Spiritfarer
Quando Spiritfarer saiu um dos meus colegas disse-me logo que eu tinha de o jogar, que ia adorar, que era a minha cara, … eu olhei de soslaio para a arte e pensei que não combinava bem com o tom geral do jogo. A falta de tempo e uma segunda metade do ano carregada de lançamentos fez-me arrastar o jogo até à silly season, onde tinha pouco para fazer e algum tempo livre para dispensar. O que tenho a dizer é que sou um parvalhão, e se têm Game Pass, façam o doniló enquanto lêem, porque a seguir é para jogar. Mas leiam primeiro, que passei algum tempo de volta do texto.
Em Spiritfarer jogamos como Stella, acompanhada pelo seu gatinho Daffodil.
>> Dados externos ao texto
import Literature.AlgebraicGeometry.HodgeTheory.PicardLefschetzExchangedPairOfOneNode
import Literature.AlgebraicGeometry.HodgeTheory.PicardLefschetzNodalFormsKeyedShapes
import HarnessLib

/-!
# Exchanged-pair Picard–Lefschetz data at ANY radius in a monomial pencil direction — UNCONDITIONAL (from PL2-MERIDIANS)

Family `hodge`, layer `Literature/AlgebraicGeometry/HodgeTheory`; theorems only.  Written by the prover seat `hodge-nonav-19716-p2` (g10, cell
`hodge-nonav`) for crux K1-B `VeryGeneralSignCommutatorsInHg` (route `HodgeConjecture/SignSymmetricPowers`, stmt-HodgeConjecture-19716), registry
v25: the exchanged-pair Picard–Lefschetz binder of K1-B is DISCHARGED in monomial direction by `picardLefschetz_exchangedPair_monomial` (seat
`hodge-nonav-20241-p1`, `PicardLefschetzExchangedPairOfOneNode`, p684662: two transversal discriminant branches, two commuting one-node meridians,
prover-Bx's one-node theorem p680592 as supplier).  This file turns that theorem into the consumer shape of the `A₃` site: for ODD fibre dimension
and a co-pencil form `g = a'·xᵢ^d`, Picard–Lefschetz data on a circle of ANY radius inside the punctured disc of nonsingular members (verbatim the
keyed shape `picardLefschetz_exchangedPair.exists_isPicardLefschetzData_of_radius`, threading the monomial witness; no `IsOfFinOrder` needed).

* `exists_isPicardLefschetzData_of_radius_pair_monomial`.

Nothing here says HC is proved.

## References

* [VoisinHodgeII2003] C. Voisin, Hodge Theory and Complex Algebraic Geometry II, CUP 2003: §2.3.1, §3.1.2, §3.2.1 Thm. 3.16, §3.2.2, §3.2.3.
* [Hatcher2002] A. Hatcher, Algebraic Topology, §1.1 Lemma 1.19.
-/

noncomputable section

open CategoryTheory AlgebraicGeometry MvPolynomial
open Literature.AlgebraicTopology.SingularHomology
open Literature.AlgebraicGeometry.Motives Literature.AlgebraicGeometry.Motives.UniversalHypersurface

namespace Literature.AlgebraicGeometry.HodgeTheory

section HodgeTheory

variable {n d : ℕ}

/-- **Exchanged-pair Picard–Lefschetz data on a circle of ANY radius inside the punctured disc of nonsingular members** (odd `n`; the
exchange clause is not transported), MONOMIAL direction — UNCONDITIONAL: from the THEOREM `picardLefschetz_exchangedPair_monomial`
(seat 20241-p1, programme PL2-MERIDIANS, p684662; one-node supplier = prover-Bx's `NodalPencil.picardLefschetz_oneNode_monomial`).
[cite: VoisinHodgeII2003, §3.2.1 Thm. 3.16, §3.2.2, §3.1.2 and §2.3.1] [cite: Hatcher2002, §1.1 Lemma 1.19 (p. 37)] -/
theorem exists_isPicardLefschetzData_of_radius_pair_monomial (hn : 1 ≤ n)
    (hd : 1 ≤ d) (hodd : Odd n) (hU : IsCohomologicallyLocallyTrivialOn (family ℂ n d) Set.univ)
    {f₁ g : MvPolynomial (Fin (n + 2)) ℂ} (hf₁ : f₁.IsHomogeneous d) (hg : g.IsHomogeneous d)
    (hgX : ∃ (i : Fin (n + 2)) (a' : ℂ), g = a' • X i ^ d) {p : Fin 2 → Fin (n + 2) → ℂ}
    (hp : IsNodalFormWithNodes f₁ p) (hgp : ∀ i, eval (p i) g ≠ 0) {a : Fin (n + 2) → ℂˣ}
    (h₁ : a ∈ diagonalStabilizer f₁) (h₂ : a ∈ diagonalStabilizer g) (hswap : ∃ t : ℂ, a • p 1 = t • p 0) {r : ℝ} (hr : 0 < r)
    (hJr : ∀ c' : ℂ, c' ≠ 0 → ‖c'‖ ≤ r → SmoothHypersurface.IsNonsingularForm ℂ (f₁ + c' • g))
    {s : ComplexPoints (base ℂ n d)} (hs : pointForm ℂ n d s = f₁ + (r : ℂ) • g) {γ : Path s s}
    (hγ : IsPencilCircle n d f₁ g r γ) :
    ∃ (δ : Fin 2 → bettiCohomology (fiberOver (family ℂ n d) s) n) (c : ℚ), IsPicardLefschetzData n d 2 hn hd hU γ δ c := by
  obtain ⟨i, a', hgi⟩ := hgX
  have H := picardLefschetz_exchangedPair_monomial n d hn hd f₁ hf₁ i a' p hp (fun j => hgi ▸ hgp j) a h₁ (hgi ▸ h₂) hswap
  rw [← hgi] at H
  obtain ⟨ε₀, hε₀, -, hrest⟩ := H
  obtain ⟨ε, hε0, hε1, hεr⟩ : ∃ ε : ℝ, 0 < ε ∧ ε < ε₀ ∧ ε ≤ r :=
    ⟨min (ε₀ / 2) r, lt_min (half_pos hε₀) hr, lt_of_le_of_lt (min_le_left _ _) (half_lt_self hε₀),
      min_le_right _ _⟩
  have hJεr : ∀ c' : ℂ, ‖c'‖ ∈ Set.uIcc r ε → SmoothHypersurface.IsNonsingularForm ℂ (f₁ + c' • g) := by
    intro c' hc'
    rw [Set.uIcc_of_ge hεr] at hc'
    have hne : c' ≠ 0 := fun h0 => by
      rw [h0, norm_zero] at hc'
      exact absurd hc'.1 (not_le.2 hε0)
    exact hJr c' hne hc'.2
  have hJε : ∀ c' : ℂ, ‖c'‖ = |ε| → SmoothHypersurface.IsNonsingularForm ℂ (f₁ + c' • g) := fun c' hc' =>
    hJεr c' (by rw [hc', abs_of_pos hε0, Set.uIcc_of_ge hεr]; exact ⟨le_rfl, hεr⟩)
  obtain ⟨s₁, hs₁⟩ := exists_point_of_isNonsingularForm ℂ n d (isHomogeneous_add_smul hf₁ hg (ε : ℂ))
    (hJε _ (by rw [Complex.norm_real, Real.norm_eq_abs]))
  obtain ⟨γ₁, hγ₁⟩ := exists_isPencilCircle hf₁ hg hJε s₁ hs₁
  obtain ⟨δ₁, c₁, hPL₁, -⟩ := hrest hU ε hε0 hε1 s₁ hs₁ γ₁ hγ₁ fun he => (Nat.not_even_iff_odd.2 hodd he).elim
  obtain ⟨cf, hcf⟩ := exists_isFlatCoefficient n d hn hd hU
  have hc₁ : c₁ ≠ 0 := hPL₁.c_ne_zero
  have hκ : c₁ / cf s₁ ≠ 0 := div_ne_zero hc₁ (hcf.1 s₁)
  have hcf' := hcf.const_mul hκ
  have e₁ : c₁ / cf s₁ * cf s₁ = c₁ := div_mul_cancel₀ c₁ (hcf.1 s₁)
  have hPL₁' : IsPicardLefschetzData n d 2 hn hd hU γ₁ δ₁ (c₁ / cf s₁ * cf s₁) := by rw [e₁]; exact hPL₁
  obtain ⟨δ', h'⟩ := hPL₁'.exists_of_concentric hcf' hf₁ hg hr.le hε0.le hJεr hs hs₁ hγ hγ₁
  exact ⟨δ', c₁ / cf s₁ * cf s, h'⟩

end HodgeTheory

end Literature.AlgebraicGeometry.HodgeTheory

end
Substituímos Charon o anterior spiritfarer, cuja função é ajudar as almas a aceitar a morte e fazer a transição para o mundo dos mortos.
Engraçado que o tema aparece amiúde retratado no cinema, mas nunca encontrei um jogo que trate esta temática exactamente da mesma forma que este jogo faz.
Vocês sabem como gosto quando faço parte da história e esta me vai sendo dada de forma linear, sem ser empurrada pela goela abaixo, sem confabulações mirabolantes. Aqui a história é calma, com personagens memoráveis, sem nada que te cause receio ou de alguma forma te faça olhar de esguelha para uma questline, afinal estás morto, com o que é que te podem ameaçar mais? Em Spiritfarer ajudas as personagens, a maioria teus familiares, a aceitar o seu estado. Essa função passa invariavelmente por realizares tarefas dadas por eles. Essas tarefas são uma forma um bocado mal disfarçada de nos levarem à aventura e a explorar um mapa que se revela gigantesco para o tipo de jogo que é e nos faz conhecer mais almas, adquirir novas habilidades, recolher mais materiais.
Há um componente grande de crafting. De certa forma tem um bocado de Stardew Valley, mas sem te obrigar meeesmo a fazer as coisas, isto é, certo que consoante os pedidos terás de plantar sementes, transformar recursos, cozinhar, pescar, apanhar fruta ou tomar conta de animais, mas não és literalmente obrigado a fazer isso, nem tens um tempo próprio para fazer as coisas. Se te aparecer que a comida está pronta, não tens de ir a correr tirá-la do forno ou ela queima, se te aparecer que tens de regar o jardim não tens de ir a correr fazê-lo ou a planta morre. Podes fazer tudo no teu tempo, as coisas podem esperar.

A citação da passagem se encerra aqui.